The problem of surrounding rock large deformation caused by ultra-high ground stress ultra-large deep buried tunnel construction is a great scientific difficulty facing underground engineering construction, different from common tunnel large deformation, the deformation rate is higher, the deformation amount is larger, the deformation duration is longer, the surrounding rock deformation is more serious, the damage form of a supporting structure is more complex, the collapse risk of the surrounding rock and the supporting structure of the tunnel is high, and serious personal safety threat and economic loss can be caused for normal construction of operators and the tunnel.

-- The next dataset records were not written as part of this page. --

import Summits.Ventures.PercRepro2.Harris

/-!
# Splitting the product law along a set of edges
(blind cell PercRepro2, p1 g27; the measure-side tool of the pocket reduction)

For a finite set `P` of edges the product law factors into its `P`-part and its complement:
`outW P p` carries the weights of `p` off `P` and pins the edges of `P` closed, `inW P p` does the
opposite; `merge P ω₂ ω₁` takes the `P`-states from `ω₂` and the others from `ω₁`. **`expect_split`**:
`E_p[g] = E_{outW}[ω₁ ↦ E_{inW}[ω₂ ↦ g (merge P ω₂ ω₁)]]` — an exploration of the edges of `P`
independently of the rest, in the finite-sum vocabulary of `Defs.lean` (the same kind of statement as the
one-edge pinning `expect_eq_update_pin`, for a whole edge set at once). `expect_outW_outOnly` says that
under `outW P p` the observable may be read on the configuration with `P` closed, and
`expect_bool_split` splits an expectation along a Boolean observable. Own code; standard axioms. -/

namespace Summit.Ventures.PercRepro2

namespace CaseOne

section SplitDefs
variable {E : Type*} [DecidableEq E] {R : Type*} [CommRing R]

/-- The weights of `p` off `P`, the edges of `P` pinned closed. -/
def outW (P : Finset E) (p : E → R) : E → R := fun e => if e ∈ P then 0 else p e

/-- The weights of `p` on `P`, the edges off `P` pinned closed. -/
def inW (P : Finset E) (p : E → R) : E → R := fun e => if e ∈ P then p e else 0

/-- The configuration `ω` with the edges of `P` closed. -/
def outOnly (P : Finset E) (ω : Config E) : Config E := fun e => if e ∈ P then false else ω e

/-- The configuration `ω` with the edges off `P` closed. -/
def inOnly (P : Finset E) (ω : Config E) : Config E := fun e => if e ∈ P then ω e else false

/-- The `P`-states from `ω₂`, the others from `ω₁`. -/
def merge (P : Finset E) (ω₂ ω₁ : Config E) : Config E := fun e => if e ∈ P then ω₂ e else ω₁ e

variable (P : Finset E)

/-- The outside weight on `P` is `0`. -/
@[simp] lemma outW_of_mem (p : E → R) {e : E} (he : e ∈ P) : outW P p e = 0 := by simp [outW, he]

/-- The outside weight off `P` is `p`. -/
@[simp] lemma outW_of_not_mem (p : E → R) {e : E} (he : e ∉ P) : outW P p e = p e := by
  simp [outW, he]

/-- The `P`-weight on `P` is `p`. -/
@[simp] lemma inW_of_mem (p : E → R) {e : E} (he : e ∈ P) : inW P p e = p e := by simp [inW, he]

/-- The `P`-weight off `P` is `0`. -/
@[simp] lemma inW_of_not_mem (p : E → R) {e : E} (he : e ∉ P) : inW P p e = 0 := by simp [inW, he]

/-- The outside part is closed on `P`. -/
@[simp] lemma outOnly_of_mem (ω : Config E) {e : E} (he : e ∈ P) : outOnly P ω e = false := by
  simp [outOnly, he]

/-- The outside part agrees with `ω` off `P`. -/
@[simp] lemma outOnly_of_not_mem (ω : Config E) {e : E} (he : e ∉ P) : outOnly P ω e = ω e := by
  simp [outOnly, he]

/-- The `P`-part agrees with `ω` on `P`. -/
@[simp] lemma inOnly_of_mem (ω : Config E) {e : E} (he : e ∈ P) : inOnly P ω e = ω e := by
  simp [inOnly, he]

/-- The `P`-part is closed off `P`. -/
@[simp] lemma inOnly_of_not_mem (ω : Config E) {e : E} (he : e ∉ P) : inOnly P ω e = false := by
  simp [inOnly, he]

/-- Merging the two parts of `ω` gives back `ω`. -/
lemma merge_inOnly_outOnly (ω : Config E) : merge P (inOnly P ω) (outOnly P ω) = ω := by
  funext e
  by_cases he : e ∈ P <;> simp [merge, inOnly, outOnly, he]

/-- The outside part of a merge is the outside part of the outside argument. -/
lemma outOnly_merge (ω₂ ω₁ : Config E) : outOnly P (merge P ω₂ ω₁) = outOnly P ω₁ := by
  funext e
  by_cases he : e ∈ P <;> simp [merge, outOnly, he]

/-- The `P`-part of a merge is the `P`-part of the `P`-argument. -/
lemma inOnly_merge (ω₂ ω₁ : Config E) : inOnly P (merge P ω₂ ω₁) = inOnly P ω₂ := by
  funext e
  by_cases he : e ∈ P <;> simp [merge, inOnly, he]

/-- A configuration closed on `P` is its own outside part. -/
lemma outOnly_eq_self {ω : Config E} (h : ∀ e ∈ P, ω e = false) : outOnly P ω = ω := by
  funext e
  by_cases he : e ∈ P
  · simp [outOnly, he, h e he]
  · simp [outOnly, he]

/-- A configuration closed off `P` is its own `P`-part. -/
lemma inOnly_eq_self {ω : Config E} (h : ∀ e, e ∉ P → ω e = false) : inOnly P ω = ω := by
  funext e
  by_cases he : e ∈ P
  · simp [inOnly, he]
  · simp [inOnly, he, h e he]

/-- The outside part is closed on `P`. -/
lemma outOnly_closed (ω : Config E) : ∀ e ∈ P, outOnly P ω e = false := fun e he => by simp [he]

/-- The `P`-part is closed off `P`. -/
lemma inOnly_closed (ω : Config E) : ∀ e, e ∉ P → inOnly P ω e = false := fun e he => by simp [he]

/-- The outside part is below the configuration. -/
lemma outOnly_le (ω : Config E) : outOnly P ω ≤ ω := by
  intro e
  by_cases he : e ∈ P
  · simp [he]
  · simp [he]

/-- The `P`-part is below the configuration. -/
lemma inOnly_le (ω : Config E) : inOnly P ω ≤ ω := by
  intro e
  by_cases he : e ∈ P
  · simp [he]
  · simp [he]

end SplitDefs

section SplitMeasure
variable {E : Type*} [Fintype E] [DecidableEq E] {R : Type*} [CommRing R] (P : Finset E)

/-- **The product weight factors** into the outside weight of the outside part and the `P`-weight of the
`P`-part. -/
lemma weight_outW_mul_weight_inW (p : E → R) (ω : Config E) :
    weight (outW P p) (outOnly P ω) * weight (inW P p) (inOnly P ω) = weight p ω := by
  unfold weight
  rw [← Finset.prod_mul_distrib]
  refine Finset.prod_congr rfl fun e _ => ?_
  by_cases he : e ∈ P <;> simp [he]

/-- Under the outside weights a configuration with an open edge of `P` has weight zero. -/
lemma weight_outW_eq_zero (p : E → R) {ω : Config E} {e : E} (he : e ∈ P) (hω : ω e = true) :
    weight (outW P p) ω = 0 := by
  unfold weight
  exact Finset.prod_eq_zero (Finset.mem_univ e) (by simp [he, hω])

/-- Under the `P`-weights a configuration with an open edge off `P` has weight zero. -/
lemma weight_inW_eq_zero (p : E → R) {ω : Config E} {e : E} (he : e ∉ P) (hω : ω e = true) :
    weight (inW P p) ω = 0 := by
  unfold weight
  exact Finset.prod_eq_zero (Finset.mem_univ e) (by simp [he, hω])

/-- Under the outside weights an observable may be read on the outside part. -/
theorem expect_outW_outOnly (p : E → R) (F : Config E → R) :
    expect (outW P p) F = expect (outW P p) (fun ω => F (outOnly P ω)) := by
  unfold expect
  refine Finset.sum_congr rfl fun ω _ => ?_
  by_cases h : ∀ e ∈ P, ω e = false
  · dsimp only
    rw [outOnly_eq_self P h]
  · push Not at h
    obtain ⟨e, he, hω⟩ := h
    rw [weight_outW_eq_zero P p he (by simpa using hω)]
    simp

/-- Under the `P`-weights an observable may be read on the `P`-part. -/
theorem expect_inW_inOnly (p : E → R) (F : Config E → R) :
    expect (inW P p) F = expect (inW P p) (fun ω => F (inOnly P ω)) := by
  unfold expect
  refine Finset.sum_congr rfl fun ω _ => ?_
  by_cases h : ∀ e, e ∉ P → ω e = false
  · dsimp only
    rw [inOnly_eq_self P h]
  · push Not at h
    obtain ⟨e, he, hω⟩ := h
    rw [weight_inW_eq_zero P p he (by simpa using hω)]
    simp

/-- **The product law splits along `P`**: explore the edges of `P` independently of the rest. -/
theorem expect_split (p : E → R) (g : Config E → R) :
    expect p g =
      expect (outW P p) (fun ω₁ => expect (inW P p) (fun ω₂ => g (merge P ω₂ ω₁))) := by
  -- the support of the double sum
  set S : Finset (Config E × Config E) :=
    (Finset.univ ×ˢ Finset.univ).filter
      (fun pr => (∀ e ∈ P, pr.1 e = false) ∧ ∀ e, e ∉ P → pr.2 e = false) with hS
  have hsum : expect (outW P p) (fun ω₁ => expect (inW P p) (fun ω₂ => g (merge P ω₂ ω₁))) =
      ∑ pr ∈ Finset.univ ×ˢ Finset.univ,
        weight (outW P p) pr.1 * (weight (inW P p) pr.2 * g (merge P pr.2 pr.1)) := by
    unfold expect
    dsimp only
    simp only [Finset.mul_sum]
    exact (Finset.sum_product' (s := Finset.univ) (t := Finset.univ)
      (fun a b => weight (outW P p) a * (weight (inW P p) b * g (merge P b a)))).symm
  rw [hsum]
  -- restrict to the support
  have hsub : S ⊆ Finset.univ ×ˢ Finset.univ := Finset.filter_subset _ _
  rw [← Finset.sum_subset hsub]
  · -- the bijection between `Config E` and the support
    unfold expect
    refine Finset.sum_nbij' (fun ω => (outOnly P ω, inOnly P ω)) (fun pr => merge P pr.2 pr.1)
      ?_ ?_ ?_ ?_ ?_
    · intro ω _
      simp only [hS, Finset.mem_filter, Finset.mem_product, Finset.mem_univ, true_and]
      exact ⟨outOnly_closed P ω, inOnly_closed P ω⟩
    · intro pr _
      exact Finset.mem_univ _
    · intro ω _
      exact merge_inOnly_outOnly P ω
    · intro pr hpr
      simp only [hS, Finset.mem_filter, Finset.mem_product, Finset.mem_univ, true_and] at hpr
      rw [outOnly_merge, inOnly_merge, outOnly_eq_self P hpr.1, inOnly_eq_self P hpr.2]
    · intro ω _
      rw [merge_inOnly_outOnly, ← mul_assoc, weight_outW_mul_weight_inW]
  · intro pr _ hpr
    simp only [hS, Finset.mem_filter, Finset.mem_product, Finset.mem_univ, true_and,
      not_and_or] at hpr
    rcases hpr with h | h
    · push Not at h
      obtain ⟨e, he, hω⟩ := h
      rw [weight_outW_eq_zero P p he (by simpa using hω), zero_mul]
    · push Not at h
      obtain ⟨e, he, hω⟩ := h
      rw [weight_inW_eq_zero P p he (by simpa using hω), zero_mul, mul_zero]

/-- An expectation split along a Boolean observable `h`: `E[G ∘ h] = G true · P(h) + G false · (1 − P(h))`. -/
theorem expect_bool_split (q : E → R) (h : Config E → Bool) (G : Bool → R) :
    expect q (fun ω => G (h ω)) =
      G true * prob q {ω | h ω = true} + G false * (1 - prob q {ω | h ω = true}) := by
  have hfun : (fun ω => G (h ω)) =
      (fun ω => G true * ({ω | h ω = true} : Set (Config E)).indicator 1 ω) +
        (fun ω => G false * ({ω | h ω = true} : Set (Config E))ᶜ.indicator 1 ω) := by
    funext ω
    by_cases hω : h ω = true
    · simp [hω]
    · have hω' : h ω = false := by simpa using hω
      simp [hω']
  rw [hfun, expect_add, expect_const_mul, expect_const_mul, ← prob_eq_expect_indicator,
    ← prob_eq_expect_indicator, prob_compl]

end SplitMeasure

section SplitOrder
variable {E : Type*} [DecidableEq E] {R : Type*} [CommRing R] [PartialOrder R]
  [IsOrderedRing R] (P : Finset E)

/-- The outside weights of a probability vector form a probability vector. -/
lemma IsProbVec.outW {p : E → R} (hp : IsProbVec p) : IsProbVec (CaseOne.outW P p) := by
  refine ⟨fun e => ?_, fun e => ?_⟩
  · by_cases he : e ∈ P
    · simp [he]
    · simp [he, hp.nonneg e]
  · by_cases he : e ∈ P
    · simp [he]
    · simp [he, hp.le_one e]

/-- The `P`-weights of a probability vector form a probability vector. -/
lemma IsProbVec.inW {p : E → R} (hp : IsProbVec p) : IsProbVec (CaseOne.inW P p) := by
  refine ⟨fun e => ?_, fun e => ?_⟩
  · by_cases he : e ∈ P
    · simp [he, hp.nonneg e]
    · simp [he]
  · by_cases he : e ∈ P
    · simp [he, hp.le_one e]
    · simp [he]

end SplitOrder

end CaseOne

end Summit.Ventures.PercRepro2
import Summits.AtomisticToContinuum.FouriersLaw.Theses.BondHeatUncertainty
import Literature.MathematicalPhysics.KineticTheory.LangevinChainReversal
import Literature.Probability.Entropy.FluctuationTheoremUncertainty
import Summits.AtomisticToContinuum.FouriersLaw.Theorems.BondHeatUncertaintyDefs
import Summits.AtomisticToContinuum.FouriersLaw.Theorems.BondHeatUncertaintyLinearResponseFTURNessFacts
import Summits.AtomisticToContinuum.FouriersLaw.Theorems.BondHeatUncertaintyLinearResponseFTUREntropyBalanceHelper1
import Summits.AtomisticToContinuum.FouriersLaw.Theorems.BondHeatUncertaintyLinearResponseFTUREntropyBalanceHelper2
import Summits.AtomisticToContinuum.FouriersLaw.Theorems.BondHeatUncertaintyLinearResponseFTUREntropyBalanceHelper4

/-!
# Entropy balance (K4) of line `lebesgue-flip-duality` (crux ★ `LinearResponseFTUR`, stmt-AtomisticToContinuum-9122)

Stub `stub_entropyBalance` of the line: the stationary entropy balance of the thermostatted pinned chain in
Lebowitz–Spohn form, DERIVED from the heat-flux detailed balance (GDB)
`Θ̃_* R = exp(Q_L/T_L + Q_R/T_R) · R` of the chain started from Lebesgue measure (the hypothesis; it is
produced by the neighbouring stubs K1 + K3 of the line). Under weak-NESS uniqueness, for every weak steady
state `μ` (`N ≥ 2`, `T_L, T_R > 0`) with `KL(μ ‖ Θ_*μ) < ∞` and every `t > 0`, the endpoint–heat law
`P = fluxLaw … μ` of the stationary process on `[0, t]` satisfies: `P` is a probability measure,
`P ≪ Θ̃_*P ≪ P`, `log(dP/dΘ̃_*P) ∈ L¹(P)`, both bath heats are in `L¹(P)`, and
`∫ log(dP/dΘ̃_*P) dP = KL(μ ‖ Θ_*μ) - E[Q_L]/T_L - E[Q_R]/T_R`.

Proof (assembled here from the four helper files `…EntropyBalanceHelper1–4` and the lead's
`…LinearResponseFTURNessFacts`): (U) makes `μ` the kernel-invariant Krylov–Bogoliubov state with a
Lebesgue density `ρ` and an exponential moment; `P = ρ(x_0) · R_obs` with `R_obs = fluxLaw Leb` σ-finite,
and (GDB) is the flip duality `Θ̃_* R_obs = e^W R_obs`, `W = Q_L/T_L + Q_R/T_R`; the abstract
`flip_duality` gives `P ≪ Θ̃_*P ≪ P` (from `μ ≪ Θ_*μ`, i.e. `ρ∘Θ ≠ 0` `μ`-a.e., transported to `x_t`
by the one-time law) and `llr = log ρ(x_0) - log ρ(Θx_t) - W = llr(μ,Θ_*μ)(x_0) + [f(x_0) - f(x_t)] - W`
with `f = log ρ∘Θ`; the first term has mean `KL(μ‖Θ_*μ)`, `W ∈ L¹` (heats), and the coboundary has mean
`0` by `coboundary_integral_eq_zero` (truncation + Fatou + dominated convergence; lower bound
`llr ≥ -e^{-llr}` with `e^{-llr} = dΘ̃_*P/dP ∈ L¹(P)`), with NO finite-entropy hypothesis on `ρ`.
-/

noncomputable section



namespace Summit.AtomisticToContinuum.FouriersLaw.Theorems.LinearResponseFTUR

open MeasureTheory ProbabilityTheory Filter Topology Set
open scoped NNReal ENNReal
open Literature.MathematicalPhysics.KineticTheory
open Literature.MathematicalPhysics.KineticTheory.HeatConduction
open Literature.Probability.Process
open Summit.AtomisticToContinuum.FouriersLaw.Theorems.BondHeatUncertainty
open Summit.AtomisticToContinuum.FouriersLaw.Theorems.SubdiffusiveBondHeat

section Law

variable {ω₂ lam β γ : ℝ} (hω : 0 < ω₂) (hl : 0 ≤ lam) (hβ : 0 ≤ β) (hγ : 0 ≤ γ) (N : ℕ) (T_L T_R : ℝ)
include hω hl hβ hγ

/-- `fluxLaw μ` is a probability measure for a probability measure `μ`. [folklore] -/
theorem isProbabilityMeasure_fluxLaw (μ : Measure (PhaseSpace N)) [IsProbabilityMeasure μ]
    (i0 iN ib : Fin N) (t : ℝ) :
    IsProbabilityMeasure (fluxLaw (pinnedChain ω₂ lam β γ) N i0 iN ib T_L T_R t μ) :=
  Measure.isProbabilityMeasure_map (EquilibriumBondHeatVariance.measurable_rawObs_fwdPath hω hl hβ hγ N T_L T_R i0 iN ib t).aemeasurable

/-- **The density enters through `x_0`**: `fluxLaw (ρ · Leb) = ρ(x_0) · fluxLaw Leb` for every measurable
`ρ`. [folklore] -/
theorem fluxLaw_withDensity {ρ : PhaseSpace N → ℝ≥0∞} (hρ : Measurable ρ) (i0 iN ib : Fin N) (t : ℝ) :
    fluxLaw (pinnedChain ω₂ lam β γ) N i0 iN ib T_L T_R t ((volume : Measure (PhaseSpace N)).withDensity ρ) =
      (fluxLaw (pinnedChain ω₂ lam β γ) N i0 iN ib T_L T_R t volume).withDensity (fun y => ρ y.1) := by
  have hobs := EquilibriumBondHeatVariance.measurable_rawObs_fwdPath hω hl hβ hγ N T_L T_R i0 iN ib t
  rw [fluxLaw_eq, fluxLaw_eq, prod_withDensity_left hρ]
  refine Measure.ext_of_lintegral _ fun G hG => ?_
  have hρ1 : Measurable fun z : PhaseSpace N × WienerPair => ρ z.1 := hρ.comp measurable_fst
  have hρ2 : Measurable fun y : Obs N => ρ y.1 := hρ.comp measurable_fst
  have hGo : Measurable fun a : PhaseSpace N × WienerPair => G (rawObs (pinnedChain ω₂ lam β γ) N i0 iN ib t a.1
      (fwdPath (pinnedChain ω₂ lam β γ) N T_L T_R a.1 a.2)) := hG.comp hobs
  have hρG : Measurable ((fun y : Obs N => ρ y.1) * G) := hρ2.mul hG
  rw [lintegral_map hG hobs, lintegral_withDensity_eq_lintegral_mul _ hρ1 hGo,
    lintegral_withDensity_eq_lintegral_mul _ hρ2 hG, lintegral_map hρG hobs]
  rfl

/-- `fluxLaw Leb` is σ-finite: its `x_0`-marginal is Lebesgue measure. [folklore] -/
theorem sigmaFinite_fluxLaw_volume (i0 iN ib : Fin N) (t : ℝ) :
    SigmaFinite (fluxLaw (pinnedChain ω₂ lam β γ) N i0 iN ib T_L T_R t (volume : Measure (PhaseSpace N))) := by
  refine SigmaFinite.of_map _ measurable_fst.aemeasurable ?_
  rw [fluxLaw_map_fst hω hl hβ hγ N T_L T_R volume i0 iN ib t]
  infer_instance

/-- **The heat-flux detailed balance as a flip duality of `fluxLaw Leb`.** If, for every measurable
`F ≥ 0`, `∫dz E[F(Θ̃ obs)] = ∫dz E[e^{Q_L/T_L + Q_R/T_R}(obs) F(obs)]`, then
`Θ̃_* (fluxLaw Leb) = e^{Q_L/T_L + Q_R/T_R} · fluxLaw Leb`. [folklore] -/
theorem fluxLaw_volume_map_flipObs (i0 iN ib : Fin N) (t : ℝ)
    (hGDB : ∀ F : Obs N → ℝ≥0∞, Measurable F →
      ∫⁻ z, ∫⁻ w, F (flipObs N (rawObs (pinnedChain ω₂ lam β γ) N i0 iN ib t z
          (fwdPath (pinnedChain ω₂ lam β γ) N T_L T_R z w))) ∂wienerPair =
        ∫⁻ z, ∫⁻ w, ENNReal.ofReal (Real.exp
            (leftHeat i0 (rawObs (pinnedChain ω₂ lam β γ) N i0 iN ib t z
                (fwdPath (pinnedChain ω₂ lam β γ) N T_L T_R z w)) / T_L +
              rightHeat iN (rawObs (pinnedChain ω₂ lam β γ) N i0 iN ib t z
                (fwdPath (pinnedChain ω₂ lam β γ) N T_L T_R z w)) / T_R)) *
          F (rawObs (pinnedChain ω₂ lam β γ) N i0 iN ib t z
            (fwdPath (pinnedChain ω₂ lam β γ) N T_L T_R z w)) ∂wienerPair) :
    (fluxLaw (pinnedChain ω₂ lam β γ) N i0 iN ib T_L T_R t (volume : Measure (PhaseSpace N))).map (flipObs N) =
      (fluxLaw (pinnedChain ω₂ lam β γ) N i0 iN ib T_L T_R t volume).withDensity
        (fun y => ENNReal.ofReal (Real.exp (leftHeat i0 y / T_L + rightHeat iN y / T_R))) := by
  have hobs := EquilibriumBondHeatVariance.measurable_rawObs_fwdPath hω hl hβ hγ N T_L T_R i0 iN ib t
  have hE : Measurable fun y : Obs N => ENNReal.ofReal (Real.exp (leftHeat i0 y / T_L + rightHeat iN y / T_R)) := by
    unfold leftHeat rightHeat
    fun_prop
  refine Measure.ext_of_lintegral _ fun G hG => ?_
  have hGf : Measurable fun y : Obs N => G (flipObs N y) := hG.comp (measurable_flipObs N)
  have hGfo : Measurable fun a : PhaseSpace N × WienerPair => G (flipObs N (rawObs (pinnedChain ω₂ lam β γ) N
      i0 iN ib t a.1 (fwdPath (pinnedChain ω₂ lam β γ) N T_L T_R a.1 a.2))) := hGf.comp hobs
  have hEG : Measurable ((fun y : Obs N =>
      ENNReal.ofReal (Real.exp (leftHeat i0 y / T_L + rightHeat iN y / T_R))) * G) := hE.mul hG
  have hEGo : Measurable fun a : PhaseSpace N × WienerPair => ((fun y : Obs N =>
      ENNReal.ofReal (Real.exp (leftHeat i0 y / T_L + rightHeat iN y / T_R))) * G)
        (rawObs (pinnedChain ω₂ lam β γ) N i0 iN ib t a.1 (fwdPath (pinnedChain ω₂ lam β γ) N T_L T_R a.1 a.2)) :=
    hEG.comp hobs
  rw [lintegral_map hG (measurable_flipObs N), fluxLaw_eq, lintegral_map hGf hobs,
    lintegral_withDensity_eq_lintegral_mul _ hE hG, lintegral_map hEG hobs,
    lintegral_prod _ hGfo.aemeasurable, lintegral_prod _ hEGo.aemeasurable]
  exact hGDB G hG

At present, students have developed related technical researches on the problem of large deformation of tunnels and classification methods, but a unified and applicable large deformation classification scheme is not formed so far. The method for classifying the large deformation of the tunnel is complicated, and the special geological environment of the ultra-large deep buried high ground stress tunnel is less considered; most grading methods are in a reconnaissance design stage, and are difficult to be applied to a tunnel construction stage. The currently proposed large-deformation classification scheme involves up to 6 classification parameters, and the parameter values are not easy to determine; and part is mainly used for the investigation design stage; the current proposed method for classifying the uneven large deformation takes the whole deformation of the tunnel as a core classification parameter, and the classification parameter is too single and the universality is to be improved. Therefore, aiming at the defects of the existing grading method, how to provide a rapid and effective large-deformation grading method so as to better guide the construction of the on-site tunnel is particularly important.

Disclosure of Invention

The application aims at: aiming at the problems that the existing ultra-high ground stress ultra-large deep buried tunnel supporting structure design is difficult to meet the dynamic construction process, and the existing tunnel deformation is not matched with the supporting structure, is inconsistent, and the like, thereby causing the phenomena that the tunnel surrounding rock deformation cannot be effectively controlled, the supporting structure is seriously damaged, and the like, the ultra-high ground stress ultra-large buried soft rock tunnel large deformation grading method is provided, the tunnel deformation grade is defined according to the depending tunnel surrounding rock strength stress ratio, surrounding rock strength and deformation rate, so that reasonable deformation control measures are adopted in advance, the tunnel construction is better served, the tunnel safe and efficient construction is realized, and the problems are solved.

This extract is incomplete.